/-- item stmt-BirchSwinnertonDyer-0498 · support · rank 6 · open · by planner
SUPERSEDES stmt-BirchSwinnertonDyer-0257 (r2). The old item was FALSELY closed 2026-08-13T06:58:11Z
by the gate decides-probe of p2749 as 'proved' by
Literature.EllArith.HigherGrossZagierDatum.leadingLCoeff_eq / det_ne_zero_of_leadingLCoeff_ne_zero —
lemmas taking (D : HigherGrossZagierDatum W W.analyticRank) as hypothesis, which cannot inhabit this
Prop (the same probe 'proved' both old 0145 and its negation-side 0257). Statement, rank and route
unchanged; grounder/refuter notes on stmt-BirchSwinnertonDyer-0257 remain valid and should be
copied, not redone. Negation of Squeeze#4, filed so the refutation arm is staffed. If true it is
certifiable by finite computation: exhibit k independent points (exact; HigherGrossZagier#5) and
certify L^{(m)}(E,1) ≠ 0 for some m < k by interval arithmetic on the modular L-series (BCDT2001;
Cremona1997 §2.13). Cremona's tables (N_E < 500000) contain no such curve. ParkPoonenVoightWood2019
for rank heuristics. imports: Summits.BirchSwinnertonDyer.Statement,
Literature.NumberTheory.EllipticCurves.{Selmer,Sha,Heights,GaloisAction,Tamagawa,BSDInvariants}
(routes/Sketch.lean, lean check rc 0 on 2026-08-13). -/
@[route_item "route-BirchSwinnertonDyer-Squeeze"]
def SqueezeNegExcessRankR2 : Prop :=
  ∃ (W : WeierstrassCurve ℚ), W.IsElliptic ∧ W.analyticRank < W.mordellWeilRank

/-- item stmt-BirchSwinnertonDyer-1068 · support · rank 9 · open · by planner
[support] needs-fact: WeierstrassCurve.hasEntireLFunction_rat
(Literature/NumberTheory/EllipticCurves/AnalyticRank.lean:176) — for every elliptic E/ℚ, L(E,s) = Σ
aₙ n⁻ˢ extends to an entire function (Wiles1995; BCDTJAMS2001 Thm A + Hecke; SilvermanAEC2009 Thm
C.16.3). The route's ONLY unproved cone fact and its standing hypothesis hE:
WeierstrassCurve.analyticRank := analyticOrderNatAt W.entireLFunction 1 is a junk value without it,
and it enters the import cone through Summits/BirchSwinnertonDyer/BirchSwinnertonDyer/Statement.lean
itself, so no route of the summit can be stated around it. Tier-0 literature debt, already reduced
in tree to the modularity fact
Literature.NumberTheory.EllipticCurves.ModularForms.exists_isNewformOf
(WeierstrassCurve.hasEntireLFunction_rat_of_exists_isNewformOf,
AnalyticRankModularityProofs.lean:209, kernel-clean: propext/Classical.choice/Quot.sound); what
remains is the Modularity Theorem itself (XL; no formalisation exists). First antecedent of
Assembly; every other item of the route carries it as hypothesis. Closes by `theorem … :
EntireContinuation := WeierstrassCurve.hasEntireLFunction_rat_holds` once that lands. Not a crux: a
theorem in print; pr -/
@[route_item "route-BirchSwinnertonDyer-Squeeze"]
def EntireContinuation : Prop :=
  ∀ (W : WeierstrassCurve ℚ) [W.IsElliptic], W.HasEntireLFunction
--
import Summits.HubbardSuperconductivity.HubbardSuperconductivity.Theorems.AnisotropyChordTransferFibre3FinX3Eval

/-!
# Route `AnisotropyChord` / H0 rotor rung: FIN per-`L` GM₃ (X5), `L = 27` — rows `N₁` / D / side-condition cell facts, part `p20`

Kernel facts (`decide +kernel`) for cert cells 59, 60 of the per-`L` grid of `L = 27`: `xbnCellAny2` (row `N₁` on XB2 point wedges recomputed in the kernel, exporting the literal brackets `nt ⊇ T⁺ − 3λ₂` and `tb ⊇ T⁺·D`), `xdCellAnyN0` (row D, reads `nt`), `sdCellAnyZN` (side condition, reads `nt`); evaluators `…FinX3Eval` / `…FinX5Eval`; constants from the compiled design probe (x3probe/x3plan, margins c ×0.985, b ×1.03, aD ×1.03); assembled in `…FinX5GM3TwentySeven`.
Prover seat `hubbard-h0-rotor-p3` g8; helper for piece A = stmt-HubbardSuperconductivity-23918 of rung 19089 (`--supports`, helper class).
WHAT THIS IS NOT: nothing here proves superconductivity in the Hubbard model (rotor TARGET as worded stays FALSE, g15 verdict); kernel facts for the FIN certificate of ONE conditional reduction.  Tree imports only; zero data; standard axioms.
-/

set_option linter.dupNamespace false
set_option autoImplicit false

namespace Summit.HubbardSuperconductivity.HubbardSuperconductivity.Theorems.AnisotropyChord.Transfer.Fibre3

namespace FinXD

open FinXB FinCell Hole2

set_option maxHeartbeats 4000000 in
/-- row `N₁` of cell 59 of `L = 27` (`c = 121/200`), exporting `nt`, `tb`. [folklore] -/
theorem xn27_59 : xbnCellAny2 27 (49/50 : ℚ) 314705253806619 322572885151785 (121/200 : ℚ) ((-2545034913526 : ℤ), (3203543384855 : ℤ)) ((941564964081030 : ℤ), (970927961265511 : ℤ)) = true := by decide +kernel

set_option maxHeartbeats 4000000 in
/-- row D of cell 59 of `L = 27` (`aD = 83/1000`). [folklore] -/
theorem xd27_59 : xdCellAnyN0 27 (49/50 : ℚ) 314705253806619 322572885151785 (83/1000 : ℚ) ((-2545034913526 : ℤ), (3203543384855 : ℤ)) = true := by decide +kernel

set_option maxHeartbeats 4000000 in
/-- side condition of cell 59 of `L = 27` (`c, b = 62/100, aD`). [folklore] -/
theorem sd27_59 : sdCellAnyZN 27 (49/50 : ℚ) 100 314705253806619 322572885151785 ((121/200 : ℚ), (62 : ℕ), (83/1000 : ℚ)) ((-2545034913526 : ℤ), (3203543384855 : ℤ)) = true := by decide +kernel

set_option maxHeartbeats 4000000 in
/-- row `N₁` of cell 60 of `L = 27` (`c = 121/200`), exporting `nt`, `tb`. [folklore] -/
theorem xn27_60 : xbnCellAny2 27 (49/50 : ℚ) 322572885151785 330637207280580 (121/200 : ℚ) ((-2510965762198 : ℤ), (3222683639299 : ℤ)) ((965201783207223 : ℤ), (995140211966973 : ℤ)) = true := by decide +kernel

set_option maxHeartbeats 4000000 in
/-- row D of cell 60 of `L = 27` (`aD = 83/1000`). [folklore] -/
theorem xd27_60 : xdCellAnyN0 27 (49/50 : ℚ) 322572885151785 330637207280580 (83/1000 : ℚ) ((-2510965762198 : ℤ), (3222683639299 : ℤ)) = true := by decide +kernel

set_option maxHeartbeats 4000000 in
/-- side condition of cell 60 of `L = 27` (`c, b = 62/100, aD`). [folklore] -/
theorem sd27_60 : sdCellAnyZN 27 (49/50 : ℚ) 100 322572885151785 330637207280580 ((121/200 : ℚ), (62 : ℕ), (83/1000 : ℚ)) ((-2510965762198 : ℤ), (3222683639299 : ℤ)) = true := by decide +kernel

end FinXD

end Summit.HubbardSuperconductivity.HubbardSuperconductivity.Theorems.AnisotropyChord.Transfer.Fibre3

Your goal ::
Only a number is expected here: how many lines of the records above contain "EntireContinuation".

Response to the task ::
2